**The records**
import Literature.LinearAlgebra.Alternating.ExteriorPowerBaseChange
import Mathlib.RingTheory.Spectrum.Prime.FreeLocus
import Mathlib.RingTheory.LocalRing.Module
import Mathlib.RingTheory.Flat.Stability
import Mathlib.Algebra.Module.Projective
import HarnessLib

/-!
# Exterior powers of projective modules: base change, projectivity and rank
# (Bourbaki, *Algebra* III §7 no. 5 Prop. 8 beyond the free case; *Commutative Algebra* II §5 no. 3)

Layer `Literature/LinearAlgebra/Alternating`, namespace `Literature.LinearAlgebra.Alternating`.  THEOREMS ONLY
(no definition, no instance, no named fact, no `sorry`) over ★ `ExteriorPowerBaseChange` (`exteriorPowerBaseChange R A n M :
A ⊗[R] ⋀[R]^n M →ₗ[A] ⋀[A]^n (A ⊗[R] M)`, bijective for FREE `M`); NO named fact, no `sorry`.

* §1 `exteriorPowerBaseChange_surjective` — `θ` is surjective for EVERY module `M` (the `∧ⱼ (1 ⊗ mⱼ)` span
  `⋀ⁿ_A (A ⊗_R M)` because the `1 ⊗ m` span `A ⊗_R M` over `A`).
* §2 `exteriorPowerBaseChange_bijective_of_retract` — if `M` is a retract of a module `F` for which `θ_F` is
  bijective then `θ_M` is bijective (naturality ★ `exteriorPowerBaseChange_comp_baseChange_map` makes `θ_M` a
  retract of `θ_F`); hence **`exteriorPowerBaseChange_bijective_of_projective`**: Prop. 8 for PROJECTIVE `M`
  (a projective module is a retract of the free module `M →₀ R`, Mathlib `Module.projective_def'`); consumers take
  `LinearEquiv.ofBijective _ (exteriorPowerBaseChange_bijective_of_projective R A n M)`.  In particular exterior powers of projective modules commute with
  localisation.
* §3 `exteriorPower_projective` — `⋀ⁿ_R M` is projective for `M` projective (retract of `⋀ⁿ_R (M →₀ R)`, free by
  Mathlib `exteriorPower.instFree`); with Mathlib `exteriorPower.instFinite` it is finite projective for `M`
  finite projective.
* §4 **`rankAtStalk_exteriorPower`** — for `M` finite projective and a prime `𝔭`,
  `rankAtStalk (⋀ⁿ_R M) 𝔭 = (rankAtStalk M 𝔭).choose n` (Mathlib `rankAtStalk_eq_finrank_tensorProduct`, §2 at
  `R → R_𝔭`, `R_𝔭 ⊗ M` free over the local ring `R_𝔭` by Mathlib `Module.free_of_flat_of_isLocalRing`, and Mathlib
  `exteriorPower.finrank_eq`).  For `n = rank`: the top exterior power of a finite projective module of constant
  rank `k` is an invertible module (constant rank `1`) — the determinant bundle used by the Plücker embedding
  (cell `hodgecm-mathlib`, F-DAG hand «Plücker», consumer `Motives/GrassmannianPluckerMap`).

Mathlib has `exteriorPower.map_injective/_surjective`, `instFree`, `instFinite`, `finrank_eq`; it has no base
change of exterior powers (★ tree file, free case) and no statement about exterior powers of projective modules.
Count-neutral Mathlib-side capital; nothing here is about HC — HC_CM is proved only modulo the 7 printed citations
until rung 0 closes.

## References
* N. Bourbaki, *Algebra I, Chapters 1–3*, Springer (1989), Ch. III §7 no. 5 Prop. 8 (base change of the exterior
  algebra, arbitrary module), Ch. II §5 no. 3 (localisation of free/projective modules). [BourbakiAlgebraI1989]
* N. Bourbaki, *Commutative Algebra, Chapters 1–7*, Springer (1989), Ch. II §5 no. 2 Thm. 1 (finite projective =
  finitely presented and locally free), no. 3 Déf. 1 / Thm. 2 and formula (5) `rg_𝔭(⋀ᵏ E) = binom(rg_𝔭 E, k)` (held
  French text `book:bourbaki2006-algebre-commutative`, chunk p0117). [Bourbaki1989CommAlg]
* The Stacks project, Tag 00DM (finite projective modules are finite locally free). [StacksProject]
-/

noncomputable section

open scoped TensorProduct
open Function Module TensorProduct

namespace Literature.LinearAlgebra.Alternating

/-! ### §1 `θ` is surjective for every module -/

section Surjective

variable (R A : Type*) [CommRing R] [CommRing A] [Algebra R A] (n : ℕ) (M : Type*) [AddCommGroup M]
  [Module R M]

/-- **`θ : A ⊗_R ⋀ⁿ_R M → ⋀ⁿ_A (A ⊗_R M)` is surjective for every `R`-module `M`**: the decomposables
`(1 ⊗ m₁) ∧ ⋯ ∧ (1 ⊗ mₙ) = θ (1 ⊗ (m₁ ∧ ⋯ ∧ mₙ))` span the target over `A`, since the `1 ⊗ m` span `A ⊗_R M`
over `A` (Mathlib `exteriorPower.ιMulti_span_of_span`).
[cite: BourbakiAlgebraI1989, Ch. III §7 no. 5 Prop. 8] -/
theorem exteriorPowerBaseChange_surjective : Surjective (exteriorPowerBaseChange R A n M) := by
  rw [← LinearMap.range_eq_top, eq_top_iff]
  have hs : Submodule.span A (Set.range (TensorProduct.mk R A M 1)) = ⊤ := by
    rw [← Set.image_univ, ← Submodule.baseChange_span, Submodule.span_univ, Submodule.baseChange_top]
  rw [← exteriorPower.ιMulti_span_of_span A n (A ⊗[R] M) hs, Submodule.span_le]
  rintro _ ⟨v, hv, rfl⟩
  choose m hm using fun j => hv ⟨j, rfl⟩
  refine ⟨(1 : A) ⊗ₜ[R] exteriorPower.ιMulti R n m, ?_⟩
  rw [exteriorPowerBaseChange_one_tmul_ιMulti]
  congr 1
  funext j
  exact hm j

end Surjective

/-! ### §2 `θ` is bijective for retracts of free modules, i.e. for projective modules -/

section Retract

variable {R A : Type*} [CommRing R] [CommRing A] [Algebra R A] {n : ℕ} {M : Type*} [AddCommGroup M]
  [Module R M] {F : Type*} [AddCommGroup F] [Module R F]

/-- **A retract of a module with bijective `θ` has bijective `θ`.**  If `i : M → F`, `r : F → M`, `r ∘ i = id`
and `θ_F : A ⊗_R ⋀ⁿ_R F → ⋀ⁿ_A (A ⊗_R F)` is bijective, then so is `θ_M`: by naturality
(★ `exteriorPowerBaseChange_comp_baseChange_map`) `θ_M` is a retract of `θ_F` in the arrow category.
[cite: BourbakiAlgebraI1989, Ch. III §7 no. 5 (the commutative diagram before Prop. 8)] -/
theorem exteriorPowerBaseChange_bijective_of_retract (i : M →ₗ[R] F) (r : F →ₗ[R] M)
    (hri : r ∘ₗ i = LinearMap.id) (hF : Bijective (exteriorPowerBaseChange R A n F)) :
    Bijective (exteriorPowerBaseChange R A n M) := by
  have h1 : ∀ x, exteriorPowerBaseChange R A n F ((exteriorPower.map n i).baseChange A x) =
      exteriorPower.map n (i.baseChange A) (exteriorPowerBaseChange R A n M x) :=
    exteriorPowerBaseChange_baseChange_map R A i
  have h2 : ∀ y, exteriorPowerBaseChange R A n M ((exteriorPower.map n r).baseChange A y) =
      exteriorPower.map n (r.baseChange A) (exteriorPowerBaseChange R A n F y) :=
    exteriorPowerBaseChange_baseChange_map R A r
  have hup : ∀ x : A ⊗[R] ⋀[R]^n M,
      (exteriorPower.map n r).baseChange A ((exteriorPower.map n i).baseChange A x) = x := fun x => by
    rw [← LinearMap.comp_apply, ← LinearMap.baseChange_comp, ← exteriorPower.map_comp, hri,
      exteriorPower.map_id, LinearMap.baseChange_id, LinearMap.id_apply]
  have hdown : ∀ y : ⋀[A]^n (A ⊗[R] M),
      exteriorPower.map n (r.baseChange A) (exteriorPower.map n (i.baseChange A) y) = y := fun y => by
    rw [← LinearMap.comp_apply, ← exteriorPower.map_comp, ← LinearMap.baseChange_comp, hri,
      LinearMap.baseChange_id, exteriorPower.map_id, LinearMap.id_apply]
  constructor
  · rw [← LinearMap.ker_eq_bot, LinearMap.ker_eq_bot']
    intro x hx
    have hx' : exteriorPowerBaseChange R A n F ((exteriorPower.map n i).baseChange A x) = 0 := by
      rw [h1, hx, map_zero]
    have hx'' : (exteriorPower.map n i).baseChange A x = 0 :=
      hF.1 (by rw [hx', map_zero])
    rw [← hup x, hx'', map_zero]
  · intro y
    obtain ⟨w, hw⟩ := hF.2 (exteriorPower.map n (i.baseChange A) y)
    refine ⟨(exteriorPower.map n r).baseChange A w, ?_⟩
    rw [h2, hw, hdown]

variable (R A n M)

/-- **Prop. 8 for projective modules: `θ : A ⊗_R ⋀ⁿ_R M → ⋀ⁿ_A (A ⊗_R M)` is bijective for every projective
`R`-module `M`** and every commutative `R`-algebra `A` — a projective module is a retract of the free module
`M →₀ R` (Mathlib `Module.projective_def'`), for which ★ `exteriorPowerBaseChange_bijective` applies.
[cite: BourbakiAlgebraI1989, Ch. III §7 no. 5 Prop. 8] -/
theorem exteriorPowerBaseChange_bijective_of_projective [Module.Projective R M] :
    Bijective (exteriorPowerBaseChange R A n M) := by
  obtain ⟨s, hs⟩ := Module.projective_def'.mp (inferInstance : Module.Projective R M)
  exact exteriorPowerBaseChange_bijective_of_retract s (Finsupp.linearCombination R id) hs
    (exteriorPowerBaseChange_bijective R A (M →₀ R) n)

end Retract

/-! ### §3 Exterior powers of projective modules are projective -/

section Projective

variable (R : Type*) [CommRing R] (n : ℕ) (M : Type*) [AddCommGroup M] [Module R M]

/-- **`⋀ⁿ_R M` is projective for `M` projective**: it is a retract of `⋀ⁿ_R (M →₀ R)` (functoriality of `⋀ⁿ`,
Mathlib `exteriorPower.map_comp`), which is free (Mathlib `exteriorPower.instFree`).
[cite: Bourbaki1989CommAlg, Ch. II §5 no. 3 (before formula (1): `⋀ᵏ E` is finite projective)] [cite: StacksProject, Tag 00DM] -/
theorem exteriorPower_projective [Module.Projective R M] : Module.Projective R (⋀[R]^n M) := by
  obtain ⟨s, hs⟩ := Module.projective_def'.mp (inferInstance : Module.Projective R M)
  have h : exteriorPower.map n (Finsupp.linearCombination R id) ∘ₗ exteriorPower.map n s = LinearMap.id := by
    rw [← exteriorPower.map_comp, hs, exteriorPower.map_id]
  exact Module.Projective.of_split (exteriorPower.map n s)
    (exteriorPower.map n (Finsupp.linearCombination R (id : M → M))) h

end Projective

/-! ### §4 The rank of `⋀ⁿ M` at a prime -/

section Rank

variable (R : Type*) [CommRing R] (n : ℕ) (M : Type*) [AddCommGroup M] [Module R M]

/-- **`rankAtStalk (⋀ⁿ_R M) 𝔭 = (rankAtStalk M 𝔭).choose n` for `M` finite projective**: after base change to
the local ring `R_𝔭` (§2: `R_𝔭 ⊗ ⋀ⁿ_R M ≅ ⋀ⁿ_{R_𝔭}(R_𝔭 ⊗ M)`), `R_𝔭 ⊗ M` is free of rank `rankAtStalk M 𝔭`
(Mathlib `Module.free_of_flat_of_isLocalRing`, `rankAtStalk_eq_finrank_tensorProduct`) and
`⋀ⁿ` of a free module of rank `r` is free of rank `r.choose n` (Mathlib `exteriorPower.finrank_eq`).
In particular the top exterior power `⋀ᵏ` of a finite projective module of constant rank `k` has constant rank
`k.choose k = 1`. [cite: Bourbaki1989CommAlg, Ch. II §5 no. 3, formula (5)] [cite: StacksProject, Tag 00DM] -/
theorem rankAtStalk_exteriorPower [Module.Finite R M] [Module.Projective R M] (p : PrimeSpectrum R) :
    Module.rankAtStalk (⋀[R]^n M) p = (Module.rankAtStalk M p).choose n := by
  rw [Module.rankAtStalk_eq_finrank_tensorProduct, Module.rankAtStalk_eq_finrank_tensorProduct,
    (LinearEquiv.ofBijective _
      (exteriorPowerBaseChange_bijective_of_projective R (Localization.AtPrime p.asIdeal) n M)).finrank_eq]
  haveI : Module.Free (Localization.AtPrime p.asIdeal) (Localization.AtPrime p.asIdeal ⊗[R] M) :=
    Module.free_of_flat_of_isLocalRing
  exact exteriorPower.finrank_eq _ _

/-- The constant-rank form: if `rankAtStalk M = k` (constant) then `rankAtStalk (⋀ⁿ_R M) = k.choose n`.
[cite: Bourbaki1989CommAlg, Ch. II §5 no. 3, formula (5)] -/
theorem rankAtStalk_exteriorPower_of_rankAtStalk_eq [Module.Finite R M] [Module.Projective R M] {k : ℕ}
    (hk : ∀ p, Module.rankAtStalk (R := R) M p = k) (p : PrimeSpectrum R) :
    Module.rankAtStalk (⋀[R]^n M) p = k.choose n := by
  rw [rankAtStalk_exteriorPower, hk]

/-- **The top exterior power of a finite projective module of constant rank `k` has constant rank `1`.**
[cite: Bourbaki1989CommAlg, Ch. II §5 no. 3, formula (5)] -/
theorem rankAtStalk_exteriorPower_top [Module.Finite R M] [Module.Projective R M] {k : ℕ}
    (hk : ∀ p, Module.rankAtStalk (R := R) M p = k) (p : PrimeSpectrum R) :
    Module.rankAtStalk (⋀[R]^k M) p = 1 := by
  rw [rankAtStalk_exteriorPower_of_rankAtStalk_eq R k M hk, Nat.choose_self]

end Rank

end Literature.LinearAlgebra.Alternating

end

**Activity**
Take the listing above and repeat exactly the lines from the one containing "finitely presented and" through the one containing "open Function Module TensorProduct", both included.

**The answer**
  finitely presented and locally free), no. 3 Déf. 1 / Thm. 2 and formula (5) `rg_𝔭(⋀ᵏ E) = binom(rg_𝔭 E, k)` (held
  French text `book:bourbaki2006-algebre-commutative`, chunk p0117). [Bourbaki1989CommAlg]
* The Stacks project, Tag 00DM (finite projective modules are finite locally free). [StacksProject]
-/

noncomputable section

open scoped TensorProduct
open Function Module TensorProduct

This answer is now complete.